::: Entries supplied

import Summits.MatrixMultiplication.OmegaCensus.SmallFormats.InvertiblePointDeltaLaw
import Summits.MatrixMultiplication.OmegaCensus.SmallFormats.InvertiblePointTwoColumnClause
import Summits.MatrixMultiplication.OmegaCensus.SmallFormats.InvertiblePointKernelSplit
import HarnessLib

/-!
# ω-census family (a): the δ-LAW, second form — a saturated invertible point forces `3r ≥ 10n + 2` (`n ≥ 4`)

Cell `pub-omega` (unit `pub-omega-tensor`, gen 34), topic `Summits/MatrixMultiplication/OmegaCensus` (sub-folder
`SmallFormats`). Framing (verbatim): lottery ticket; floor = certified bounds/negative ranges. HONEST FRAMING: the structural
theorem of `InvertiblePointDeltaLaw` (`10n + 1 ≤ 3r`, any field) with ONE improvement: two free columns (`L₁ᵀ` blocks) cost TWO
dimensions of the common kernel `K₀` (two-column clause, `InvertiblePointTwoColumnClause` = the abstract form of tensor g27's
`LC+1` law). Result (`ten_mul_add_two_le_or_of_saturated_one`): at a saturated `X₀ = 1` of an `r`-term computation of `⟨2,2,n⟩`
over any field, `10n + 2 ≤ 3r` or `7n ≤ 2r`. Both alternatives are attained by real schemes with saturated invertible points
(`⟨2,2,4⟩@14`: `42 = 42`; Strassen's `⟨2,2,2⟩@7`: `14 = 14`). Steps 0–7 repeat the first form (Kronecker decomposition of the
vanishing outputs' span, δ-table, no `L_ε` blocks, free-column clause); step 7b is new. Census consequences (no saturated point at
`⟨2,2,5⟩@17` — the 60 481 IP-orbits of the `𝔽₃` census — and at `⟨2,2,8⟩@27`) are in `InvertiblePointDeltaLawCensus2`. Nothing
here is a bound on `ω`.
-/

namespace Summit.MatrixMultiplication.OmegaCensus.SmallFormats
import Literature.Probability.RandomPlanarGeometry.LSW2004USTRado
import Literature.Probability.RandomPlanarGeometry.ConformalRectangleProofs
import Literature.Probability.RandomPlanarGeometry.JordanIndex
import HarnessLib

/-!
# The conformal modulus is continuous under uniform convergence of marked Jordan curves (Radó)

Topic `Literature/Probability/RandomPlanarGeometry` (conformal rectangles and their cross-ratio
modulus, `ConformalRectangle.lean`, `ConformalRectangleProofs.lean`); theorems only (no
definition, no named fact). The main result is

* **`ConformalRectangle.tendsto_crossRatio_of_tendstoUniformly`** — if the boundary loops of the
  conformal rectangles `Q_n` converge uniformly (as parametrised loops) to that of `R`, and the
  four marked points converge, `Q_n.pt i → R.pt i`, then for ANY uniformizing data `(ψ_n, y_n)` of
  `Q_n` and `(φ, x)` of `R` the Cardy cross-ratios converge: `crossRatio (y n) → crossRatio x`;
* `ConformalRectangle.tendsto_crossRatio_of_tendsto_mark` — the same with the hypothesis on the
  marked points replaced by convergence of the mark parameters `Q_n.mark i → R.mark i`.

This is the continuity of the conformal modulus of a quadrilateral in the topology of uniform
convergence of the boundary parametrisation, a corollary of **Radó's theorem** (T. Radó 1923;
Ch. Pommerenke, *Boundary Behaviour of Conformal Maps* (1992), §2.3 Thm. 2.11 with Cor. 2.4),
PROVED in the tree as `JordanDomain.rado_tendstoUniformlyOn_holds` (`RadoConvergenceProofs.lean`;
closed-disc form `JordanDomain.rado_tendstoUniformlyOn.closedBall`).

Proof. (1) *Interior points are stable* (`JordanDomain.mem_carrier_of_dist_boundary_lt`,
`JordanDomain.eventually_mem_carrier_of_tendstoUniformly`; dog-on-leash): a point `z₀ ∈ R` lies in
`Q_n` as soon as `‖Q_n.boundary - R.boundary‖_∞ < dist (z₀, ∂R)`, since then the two boundary
loops have the same winding number about `z₀` (`wind_eq_of_norm_sub_lt`), which is `≠ 0`
(`JordanDomain.index_ne_zero_of_mem_carrier`) whereas exterior points have index `0`
(`JordanDomain.index_eq_zero_of_mem_exterior`). (2) *The modulus read off a disc chart*
(`ConformalRectangle.ofReal_crossRatio_eq_cCrossRatio`): if `f : 𝔻 → R` is conformal with an
injective continuous (Carathéodory) extension `Φ` to `𝔻̄` and `Φ ζ_i = R.pt i`, then
`crossRatio x = cCrossRatio ζ` for every uniformizing datum `(φ, x)`: the conformal map
`S = f⁻¹ ∘ φ : ℍ → 𝔻` is the Möbius map `z ↦ μ (z - w)/(z - w̄)`
(`ConformalEquiv.exists_eqOn_mul_moebius`), it tends to `ζ_i` at `x_i`
(`tendsto_of_injOn_of_tendsto_comp`), so `ζ_i` is the Möbius image of `x_i`, and Möbius maps
preserve the cross-ratio (`cCrossRatio_moebius`). (3) *Radó*: normalise Riemann maps
`f_n : 𝔻 → Q_n`, `f : 𝔻 → R` at a common interior point `z₀` (for the tail of the sequence, by (1));
their Carathéodory extensions converge uniformly on `𝔻̄`, hence the circle preimages of the
corners converge, `ζ_{n,i} → ζ_i` (injectivity of `Φ` on the compact `𝔻̄`), the `ζ_i` are pairwise
distinct, and `cCrossRatio ζ_n → cCrossRatio ζ`; by (2) these are the cross-ratios of the given
uniformizing data.

## Mathlib / tree

Mathlib: `TendstoUniformly`, `Metric.tendstoUniformlyOn_iff`, `Filter.Tendsto.congr_dist`,
`Filter.tendsto_add_atTop_iff_nat`. Tree: `JordanDomain.rado_tendstoUniformlyOn_holds`,
`JordanDomain.exists_continuousOn_extension_holds` (Carathéodory),
`exists_conformalEquiv_ball_deriv_pos` (normalised Riemann maps),
`ConformalEquiv.exists_eqOn_mul_moebius`, `cCrossRatio_moebius`,
`JordanDomain.index` (`JordanIndex.lean`), `wind_eq_of_norm_sub_lt` (`WindingNumber.lean`).
Searched (`lean search`): `tendsto_crossRatio`, `crossRatio_continuous`, `eventually_mem_carrier` —
no prior statement of modulus continuity in the tree (`RadoContinuity.lean` concerns laws of
curves, `ChordalUniformizerConvergence.lean` the two-point (chordal) normalisation).

## References

* Ch. Pommerenke, *Boundary Behaviour of Conformal Maps*, Grundlehren 299, Springer (1992), §2.3
  Thm. 2.11 (Radó), Cor. 2.4, Thm. 2.6 (Carathéodory), §2.3 Exercise 2 (the modulus of a
  quadrilateral). [`PommerenkeBBCM1992`]
* T. Radó, *Sur la représentation conforme de domaines variables*, Acta Sci. Math. (Szeged) 1
  (1923), 180–186.
* L. V. Ahlfors, *Complex Analysis*, 3rd ed. (1979), Ch. 3 §3.1 (cross-ratio), Ch. 4 §2.1
  (winding number). [`AhlforsCA1979`]
-/

noncomputable section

::::::

→ **Brief**
Write the listing out again, word for word, in its entirety.

→ **Worked solution**
import Summits.MatrixMultiplication.OmegaCensus.SmallFormats.InvertiblePointDeltaLaw
import Summits.MatrixMultiplication.OmegaCensus.SmallFormats.InvertiblePointTwoColumnClause
import Summits.MatrixMultiplication.OmegaCensus.SmallFormats.InvertiblePointKernelSplit
import HarnessLib

/-!
# ω-census family (a): the δ-LAW, second form — a saturated invertible point forces `3r ≥ 10n + 2` (`n ≥ 4`)

Cell `pub-omega` (unit `pub-omega-tensor`, gen 34), topic `Summits/MatrixMultiplication/OmegaCensus` (sub-folder
`SmallFormats`). Framing (verbatim): lottery ticket; floor = certified bounds/negative ranges. HONEST FRAMING: the structural
theorem of `InvertiblePointDeltaLaw` (`10n + 1 ≤ 3r`, any field) with ONE improvement: two free columns (`L₁ᵀ` blocks) cost TWO
dimensions of the common kernel `K₀` (two-column clause, `InvertiblePointTwoColumnClause` = the abstract form of tensor g27's
`LC+1` law). Result (`ten_mul_add_two_le_or_of_saturated_one`): at a saturated `X₀ = 1` of an `r`-term computation of `⟨2,2,n⟩`
over any field, `10n + 2 ≤ 3r` or `7n ≤ 2r`. Both alternatives are attained by real schemes with saturated invertible points
(`⟨2,2,4⟩@14`: `42 = 42`; Strassen's `⟨2,2,2⟩@7`: `14 = 14`). Steps 0–7 repeat the first form (Kronecker decomposition of the
vanishing outputs' span, δ-table, no `L_ε` blocks, free-column clause); step 7b is new. Census consequences (no saturated point at
`⟨2,2,5⟩@17` — the 60 481 IP-orbits of the `𝔽₃` census — and at `⟨2,2,8⟩@27`) are in `InvertiblePointDeltaLawCensus2`. Nothing
here is a bound on `ω`.
-/

namespace Summit.MatrixMultiplication.OmegaCensus.SmallFormats
import Literature.Probability.RandomPlanarGeometry.LSW2004USTRado
import Literature.Probability.RandomPlanarGeometry.ConformalRectangleProofs
import Literature.Probability.RandomPlanarGeometry.JordanIndex
import HarnessLib

/-!
# The conformal modulus is continuous under uniform convergence of marked Jordan curves (Radó)

Topic `Literature/Probability/RandomPlanarGeometry` (conformal rectangles and their cross-ratio
modulus, `ConformalRectangle.lean`, `ConformalRectangleProofs.lean`); theorems only (no
definition, no named fact). The main result is

* **`ConformalRectangle.tendsto_crossRatio_of_tendstoUniformly`** — if the boundary loops of the
  conformal rectangles `Q_n` converge uniformly (as parametrised loops) to that of `R`, and the
  four marked points converge, `Q_n.pt i → R.pt i`, then for ANY uniformizing data `(ψ_n, y_n)` of
  `Q_n` and `(φ, x)` of `R` the Cardy cross-ratios converge: `crossRatio (y n) → crossRatio x`;
* `ConformalRectangle.tendsto_crossRatio_of_tendsto_mark` — the same with the hypothesis on the
  marked points replaced by convergence of the mark parameters `Q_n.mark i → R.mark i`.

This is the continuity of the conformal modulus of a quadrilateral in the topology of uniform
convergence of the boundary parametrisation, a corollary of **Radó's theorem** (T. Radó 1923;
Ch. Pommerenke, *Boundary Behaviour of Conformal Maps* (1992), §2.3 Thm. 2.11 with Cor. 2.4),
PROVED in the tree as `JordanDomain.rado_tendstoUniformlyOn_holds` (`RadoConvergenceProofs.lean`;
closed-disc form `JordanDomain.rado_tendstoUniformlyOn.closedBall`).

Proof. (1) *Interior points are stable* (`JordanDomain.mem_carrier_of_dist_boundary_lt`,
`JordanDomain.eventually_mem_carrier_of_tendstoUniformly`; dog-on-leash): a point `z₀ ∈ R` lies in
`Q_n` as soon as `‖Q_n.boundary - R.boundary‖_∞ < dist (z₀, ∂R)`, since then the two boundary
loops have the same winding number about `z₀` (`wind_eq_of_norm_sub_lt`), which is `≠ 0`
(`JordanDomain.index_ne_zero_of_mem_carrier`) whereas exterior points have index `0`
(`JordanDomain.index_eq_zero_of_mem_exterior`). (2) *The modulus read off a disc chart*
(`ConformalRectangle.ofReal_crossRatio_eq_cCrossRatio`): if `f : 𝔻 → R` is conformal with an
injective continuous (Carathéodory) extension `Φ` to `𝔻̄` and `Φ ζ_i = R.pt i`, then
`crossRatio x = cCrossRatio ζ` for every uniformizing datum `(φ, x)`: the conformal map
`S = f⁻¹ ∘ φ : ℍ → 𝔻` is the Möbius map `z ↦ μ (z - w)/(z - w̄)`
(`ConformalEquiv.exists_eqOn_mul_moebius`), it tends to `ζ_i` at `x_i`
(`tendsto_of_injOn_of_tendsto_comp`), so `ζ_i` is the Möbius image of `x_i`, and Möbius maps
preserve the cross-ratio (`cCrossRatio_moebius`). (3) *Radó*: normalise Riemann maps
`f_n : 𝔻 → Q_n`, `f : 𝔻 → R` at a common interior point `z₀` (for the tail of the sequence, by (1));
their Carathéodory extensions converge uniformly on `𝔻̄`, hence the circle preimages of the
corners converge, `ζ_{n,i} → ζ_i` (injectivity of `Φ` on the compact `𝔻̄`), the `ζ_i` are pairwise
distinct, and `cCrossRatio ζ_n → cCrossRatio ζ`; by (2) these are the cross-ratios of the given
uniformizing data.

## Mathlib / tree

Mathlib: `TendstoUniformly`, `Metric.tendstoUniformlyOn_iff`, `Filter.Tendsto.congr_dist`,
`Filter.tendsto_add_atTop_iff_nat`. Tree: `JordanDomain.rado_tendstoUniformlyOn_holds`,
`JordanDomain.exists_continuousOn_extension_holds` (Carathéodory),
`exists_conformalEquiv_ball_deriv_pos` (normalised Riemann maps),
`ConformalEquiv.exists_eqOn_mul_moebius`, `cCrossRatio_moebius`,
`JordanDomain.index` (`JordanIndex.lean`), `wind_eq_of_norm_sub_lt` (`WindingNumber.lean`).
Searched (`lean search`): `tendsto_crossRatio`, `crossRatio_continuous`, `eventually_mem_carrier` —
no prior statement of modulus continuity in the tree (`RadoContinuity.lean` concerns laws of
curves, `ChordalUniformizerConvergence.lean` the two-point (chordal) normalisation).

## References

* Ch. Pommerenke, *Boundary Behaviour of Conformal Maps*, Grundlehren 299, Springer (1992), §2.3
  Thm. 2.11 (Radó), Cor. 2.4, Thm. 2.6 (Carathéodory), §2.3 Exercise 2 (the modulus of a
  quadrilateral). [`PommerenkeBBCM1992`]
* T. Radó, *Sur la représentation conforme de domaines variables*, Acta Sci. Math. (Szeged) 1
  (1923), 180–186.
* L. V. Ahlfors, *Complex Analysis*, 3rd ed. (1979), Ch. 3 §3.1 (cross-ratio), Ch. 4 §2.1
  (winding number). [`AhlforsCA1979`]
-/

noncomputable section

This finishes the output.